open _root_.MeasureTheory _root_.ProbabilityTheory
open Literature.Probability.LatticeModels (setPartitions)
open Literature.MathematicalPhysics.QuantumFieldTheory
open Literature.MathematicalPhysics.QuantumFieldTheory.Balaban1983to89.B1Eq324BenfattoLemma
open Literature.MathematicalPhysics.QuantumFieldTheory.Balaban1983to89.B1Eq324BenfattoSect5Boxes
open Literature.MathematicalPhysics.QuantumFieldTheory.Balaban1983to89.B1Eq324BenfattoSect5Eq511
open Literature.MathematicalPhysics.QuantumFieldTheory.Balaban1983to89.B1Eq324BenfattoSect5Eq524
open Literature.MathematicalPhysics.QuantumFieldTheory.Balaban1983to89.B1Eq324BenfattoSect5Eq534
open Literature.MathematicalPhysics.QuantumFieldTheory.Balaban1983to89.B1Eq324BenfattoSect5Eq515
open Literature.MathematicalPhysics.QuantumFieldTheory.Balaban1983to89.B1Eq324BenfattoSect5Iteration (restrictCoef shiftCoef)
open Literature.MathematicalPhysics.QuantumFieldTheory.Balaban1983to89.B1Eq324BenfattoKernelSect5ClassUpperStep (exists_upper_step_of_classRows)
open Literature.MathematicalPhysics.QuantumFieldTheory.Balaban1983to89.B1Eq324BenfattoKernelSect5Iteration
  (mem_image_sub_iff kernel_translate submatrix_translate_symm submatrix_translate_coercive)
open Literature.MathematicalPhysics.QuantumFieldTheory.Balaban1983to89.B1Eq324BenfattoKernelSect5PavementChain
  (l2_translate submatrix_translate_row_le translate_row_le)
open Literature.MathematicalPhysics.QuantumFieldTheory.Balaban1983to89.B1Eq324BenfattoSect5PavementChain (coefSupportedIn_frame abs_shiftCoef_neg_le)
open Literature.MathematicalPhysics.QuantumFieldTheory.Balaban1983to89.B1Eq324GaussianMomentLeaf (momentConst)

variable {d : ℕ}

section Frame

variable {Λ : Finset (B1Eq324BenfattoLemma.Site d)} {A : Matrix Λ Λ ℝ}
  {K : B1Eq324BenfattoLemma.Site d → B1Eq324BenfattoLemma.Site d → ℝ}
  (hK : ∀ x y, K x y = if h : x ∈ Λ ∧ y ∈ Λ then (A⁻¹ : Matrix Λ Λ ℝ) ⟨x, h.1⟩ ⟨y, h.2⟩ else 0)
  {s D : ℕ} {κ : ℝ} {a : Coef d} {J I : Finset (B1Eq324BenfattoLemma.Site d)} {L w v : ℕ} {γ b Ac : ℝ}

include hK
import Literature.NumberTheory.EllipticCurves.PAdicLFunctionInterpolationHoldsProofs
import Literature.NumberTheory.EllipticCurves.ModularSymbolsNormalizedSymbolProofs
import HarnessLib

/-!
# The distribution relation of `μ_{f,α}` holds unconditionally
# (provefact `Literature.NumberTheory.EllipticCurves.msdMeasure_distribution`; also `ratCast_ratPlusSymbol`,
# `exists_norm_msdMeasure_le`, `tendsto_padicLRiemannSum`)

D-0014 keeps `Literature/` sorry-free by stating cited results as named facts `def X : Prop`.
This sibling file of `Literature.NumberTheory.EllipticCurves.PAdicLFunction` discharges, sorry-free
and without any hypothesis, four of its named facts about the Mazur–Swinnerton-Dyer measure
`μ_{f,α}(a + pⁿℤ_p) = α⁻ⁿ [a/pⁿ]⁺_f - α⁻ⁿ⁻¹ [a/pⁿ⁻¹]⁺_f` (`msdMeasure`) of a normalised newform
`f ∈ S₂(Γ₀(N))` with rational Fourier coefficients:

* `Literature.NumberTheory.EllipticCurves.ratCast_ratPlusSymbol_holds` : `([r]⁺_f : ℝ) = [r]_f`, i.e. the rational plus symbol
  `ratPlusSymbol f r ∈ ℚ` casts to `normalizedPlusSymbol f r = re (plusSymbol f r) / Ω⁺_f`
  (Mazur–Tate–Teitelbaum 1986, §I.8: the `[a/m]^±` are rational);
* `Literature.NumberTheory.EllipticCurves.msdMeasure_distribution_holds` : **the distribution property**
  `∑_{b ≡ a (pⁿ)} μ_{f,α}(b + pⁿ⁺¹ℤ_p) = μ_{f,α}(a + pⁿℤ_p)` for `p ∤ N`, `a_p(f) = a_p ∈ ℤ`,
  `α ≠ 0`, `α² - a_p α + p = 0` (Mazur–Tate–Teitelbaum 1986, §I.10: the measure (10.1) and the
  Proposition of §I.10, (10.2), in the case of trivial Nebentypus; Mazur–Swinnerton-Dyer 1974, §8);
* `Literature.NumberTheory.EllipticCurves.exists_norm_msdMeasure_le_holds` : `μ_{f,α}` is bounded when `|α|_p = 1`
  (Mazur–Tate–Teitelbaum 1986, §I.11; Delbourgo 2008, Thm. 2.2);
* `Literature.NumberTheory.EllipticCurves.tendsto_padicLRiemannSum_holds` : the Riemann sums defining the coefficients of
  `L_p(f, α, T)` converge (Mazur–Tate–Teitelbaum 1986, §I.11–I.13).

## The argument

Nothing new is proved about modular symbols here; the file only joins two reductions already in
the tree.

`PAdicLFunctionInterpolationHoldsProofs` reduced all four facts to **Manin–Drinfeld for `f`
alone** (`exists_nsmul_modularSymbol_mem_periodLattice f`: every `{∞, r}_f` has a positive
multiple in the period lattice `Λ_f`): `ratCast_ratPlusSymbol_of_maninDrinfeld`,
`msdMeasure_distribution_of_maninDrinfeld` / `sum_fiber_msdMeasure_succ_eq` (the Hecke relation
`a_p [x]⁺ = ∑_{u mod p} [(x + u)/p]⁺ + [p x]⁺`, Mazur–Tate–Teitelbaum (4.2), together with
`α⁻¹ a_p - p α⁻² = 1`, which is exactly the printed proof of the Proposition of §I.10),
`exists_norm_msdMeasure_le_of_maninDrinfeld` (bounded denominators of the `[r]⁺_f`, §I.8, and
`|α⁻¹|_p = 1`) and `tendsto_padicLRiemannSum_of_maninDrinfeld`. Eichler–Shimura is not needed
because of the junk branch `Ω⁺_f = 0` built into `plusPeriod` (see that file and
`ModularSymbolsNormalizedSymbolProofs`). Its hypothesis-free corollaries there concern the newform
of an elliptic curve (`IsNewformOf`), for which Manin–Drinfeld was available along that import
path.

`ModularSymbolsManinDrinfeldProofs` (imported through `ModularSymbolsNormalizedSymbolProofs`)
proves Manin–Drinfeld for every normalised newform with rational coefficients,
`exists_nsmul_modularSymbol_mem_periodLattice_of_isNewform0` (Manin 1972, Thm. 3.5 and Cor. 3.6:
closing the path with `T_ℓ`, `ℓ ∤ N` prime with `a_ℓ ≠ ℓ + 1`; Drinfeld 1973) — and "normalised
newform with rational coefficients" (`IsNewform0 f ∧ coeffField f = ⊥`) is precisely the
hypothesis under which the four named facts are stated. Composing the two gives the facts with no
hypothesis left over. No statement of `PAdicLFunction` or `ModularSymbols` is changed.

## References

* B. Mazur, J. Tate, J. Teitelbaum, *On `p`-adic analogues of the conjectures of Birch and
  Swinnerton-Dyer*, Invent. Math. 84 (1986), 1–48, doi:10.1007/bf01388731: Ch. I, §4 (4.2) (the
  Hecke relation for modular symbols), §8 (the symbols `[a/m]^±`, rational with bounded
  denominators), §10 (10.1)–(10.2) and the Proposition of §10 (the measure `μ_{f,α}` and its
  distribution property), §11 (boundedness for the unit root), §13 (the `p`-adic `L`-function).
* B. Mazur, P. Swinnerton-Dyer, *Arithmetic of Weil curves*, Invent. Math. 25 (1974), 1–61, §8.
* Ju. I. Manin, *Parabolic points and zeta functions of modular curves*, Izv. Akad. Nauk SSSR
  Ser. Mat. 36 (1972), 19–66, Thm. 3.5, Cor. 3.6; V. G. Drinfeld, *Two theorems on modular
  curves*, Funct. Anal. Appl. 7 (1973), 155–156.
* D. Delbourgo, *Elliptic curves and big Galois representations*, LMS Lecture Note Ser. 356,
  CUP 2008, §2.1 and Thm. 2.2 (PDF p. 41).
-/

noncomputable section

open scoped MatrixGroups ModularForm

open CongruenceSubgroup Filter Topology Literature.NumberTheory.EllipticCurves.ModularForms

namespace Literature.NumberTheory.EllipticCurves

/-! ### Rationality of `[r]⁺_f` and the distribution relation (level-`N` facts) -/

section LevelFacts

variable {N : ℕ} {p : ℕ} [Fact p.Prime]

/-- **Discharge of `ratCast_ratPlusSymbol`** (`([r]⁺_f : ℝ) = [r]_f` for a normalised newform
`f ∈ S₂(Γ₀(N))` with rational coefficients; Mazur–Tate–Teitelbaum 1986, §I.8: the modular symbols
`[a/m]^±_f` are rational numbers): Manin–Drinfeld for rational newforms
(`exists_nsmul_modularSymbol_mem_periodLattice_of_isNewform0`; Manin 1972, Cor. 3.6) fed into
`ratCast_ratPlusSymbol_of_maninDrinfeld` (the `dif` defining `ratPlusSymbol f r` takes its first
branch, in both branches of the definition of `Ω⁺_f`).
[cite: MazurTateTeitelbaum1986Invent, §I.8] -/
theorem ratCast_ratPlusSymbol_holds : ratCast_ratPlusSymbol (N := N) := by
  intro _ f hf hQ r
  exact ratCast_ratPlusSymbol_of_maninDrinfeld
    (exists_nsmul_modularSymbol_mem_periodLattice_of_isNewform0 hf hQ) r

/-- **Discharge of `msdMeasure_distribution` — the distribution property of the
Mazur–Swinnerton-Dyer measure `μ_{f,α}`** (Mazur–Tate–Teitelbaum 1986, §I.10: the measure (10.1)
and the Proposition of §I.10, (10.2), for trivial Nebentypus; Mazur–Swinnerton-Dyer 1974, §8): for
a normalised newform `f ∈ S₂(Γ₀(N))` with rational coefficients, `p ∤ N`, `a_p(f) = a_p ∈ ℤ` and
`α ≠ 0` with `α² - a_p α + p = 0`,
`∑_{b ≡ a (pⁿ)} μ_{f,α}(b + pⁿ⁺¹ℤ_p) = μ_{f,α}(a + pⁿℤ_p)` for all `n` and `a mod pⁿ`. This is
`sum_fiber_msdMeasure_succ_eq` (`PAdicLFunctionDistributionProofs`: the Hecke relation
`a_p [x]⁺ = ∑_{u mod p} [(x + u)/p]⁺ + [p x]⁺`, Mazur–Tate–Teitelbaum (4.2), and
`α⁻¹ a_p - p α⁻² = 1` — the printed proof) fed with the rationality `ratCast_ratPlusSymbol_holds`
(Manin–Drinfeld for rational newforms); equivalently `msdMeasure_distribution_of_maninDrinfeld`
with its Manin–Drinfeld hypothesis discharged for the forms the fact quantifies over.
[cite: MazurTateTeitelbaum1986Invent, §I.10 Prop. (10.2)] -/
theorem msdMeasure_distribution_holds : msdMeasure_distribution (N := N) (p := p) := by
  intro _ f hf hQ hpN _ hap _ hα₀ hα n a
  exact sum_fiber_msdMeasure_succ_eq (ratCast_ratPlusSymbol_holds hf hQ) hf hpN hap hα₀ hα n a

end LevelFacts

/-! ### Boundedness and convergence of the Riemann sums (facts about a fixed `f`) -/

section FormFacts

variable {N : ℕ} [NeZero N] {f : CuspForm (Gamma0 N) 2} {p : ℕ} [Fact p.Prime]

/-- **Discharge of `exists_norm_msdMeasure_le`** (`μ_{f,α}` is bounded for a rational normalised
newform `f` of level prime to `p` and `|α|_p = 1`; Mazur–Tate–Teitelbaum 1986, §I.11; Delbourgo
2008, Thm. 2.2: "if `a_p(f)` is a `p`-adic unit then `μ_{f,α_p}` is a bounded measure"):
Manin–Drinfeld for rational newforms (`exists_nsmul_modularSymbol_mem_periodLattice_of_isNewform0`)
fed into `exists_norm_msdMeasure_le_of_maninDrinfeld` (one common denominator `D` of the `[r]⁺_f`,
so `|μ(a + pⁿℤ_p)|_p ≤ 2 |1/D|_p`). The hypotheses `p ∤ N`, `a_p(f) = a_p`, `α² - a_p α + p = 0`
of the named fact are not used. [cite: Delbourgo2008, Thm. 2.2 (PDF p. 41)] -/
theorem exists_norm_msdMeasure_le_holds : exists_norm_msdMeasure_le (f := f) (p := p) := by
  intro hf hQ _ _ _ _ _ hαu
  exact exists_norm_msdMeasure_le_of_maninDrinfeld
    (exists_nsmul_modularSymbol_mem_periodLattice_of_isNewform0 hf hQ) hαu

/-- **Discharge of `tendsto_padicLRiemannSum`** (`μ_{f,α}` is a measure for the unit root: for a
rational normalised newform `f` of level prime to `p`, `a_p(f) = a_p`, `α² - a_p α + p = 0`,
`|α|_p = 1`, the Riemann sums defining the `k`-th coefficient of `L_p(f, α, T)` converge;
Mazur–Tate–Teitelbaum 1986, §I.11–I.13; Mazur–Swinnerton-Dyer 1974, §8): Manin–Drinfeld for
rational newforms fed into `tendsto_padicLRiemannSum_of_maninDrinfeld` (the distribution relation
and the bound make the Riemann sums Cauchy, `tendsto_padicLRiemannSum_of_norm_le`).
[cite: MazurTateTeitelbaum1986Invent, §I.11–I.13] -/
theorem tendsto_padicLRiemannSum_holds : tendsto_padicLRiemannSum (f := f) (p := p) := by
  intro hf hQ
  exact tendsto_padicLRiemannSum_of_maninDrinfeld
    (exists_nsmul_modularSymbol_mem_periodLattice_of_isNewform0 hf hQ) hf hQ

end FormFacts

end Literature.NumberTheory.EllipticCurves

* * *

◆ DESCRIPTION OF THE TASK ◆
In the material above, find the line containing "Swinnerton-Dyer*, Invent. Math." and the line containing "numbers): Manin–Drinfeld for rational newforms", then write out exactly those two lines and every line between them, and nothing more.

◆ ANSWER ◆
  Swinnerton-Dyer*, Invent. Math. 84 (1986), 1–48, doi:10.1007/bf01388731: Ch. I, §4 (4.2) (the
  Hecke relation for modular symbols), §8 (the symbols `[a/m]^±`, rational with bounded
  denominators), §10 (10.1)–(10.2) and the Proposition of §10 (the measure `μ_{f,α}` and its
  distribution property), §11 (boundedness for the unit root), §13 (the `p`-adic `L`-function).
* B. Mazur, P. Swinnerton-Dyer, *Arithmetic of Weil curves*, Invent. Math. 25 (1974), 1–61, §8.
* Ju. I. Manin, *Parabolic points and zeta functions of modular curves*, Izv. Akad. Nauk SSSR
  Ser. Mat. 36 (1972), 19–66, Thm. 3.5, Cor. 3.6; V. G. Drinfeld, *Two theorems on modular
  curves*, Funct. Anal. Appl. 7 (1973), 155–156.
* D. Delbourgo, *Elliptic curves and big Galois representations*, LMS Lecture Note Ser. 356,
  CUP 2008, §2.1 and Thm. 2.2 (PDF p. 41).
-/

noncomputable section

open scoped MatrixGroups ModularForm

open CongruenceSubgroup Filter Topology Literature.NumberTheory.EllipticCurves.ModularForms

namespace Literature.NumberTheory.EllipticCurves

/-! ### Rationality of `[r]⁺_f` and the distribution relation (level-`N` facts) -/

section LevelFacts

variable {N : ℕ} {p : ℕ} [Fact p.Prime]

/-- **Discharge of `ratCast_ratPlusSymbol`** (`([r]⁺_f : ℝ) = [r]_f` for a normalised newform
`f ∈ S₂(Γ₀(N))` with rational coefficients; Mazur–Tate–Teitelbaum 1986, §I.8: the modular symbols
`[a/m]^±_f` are rational numbers): Manin–Drinfeld for rational newforms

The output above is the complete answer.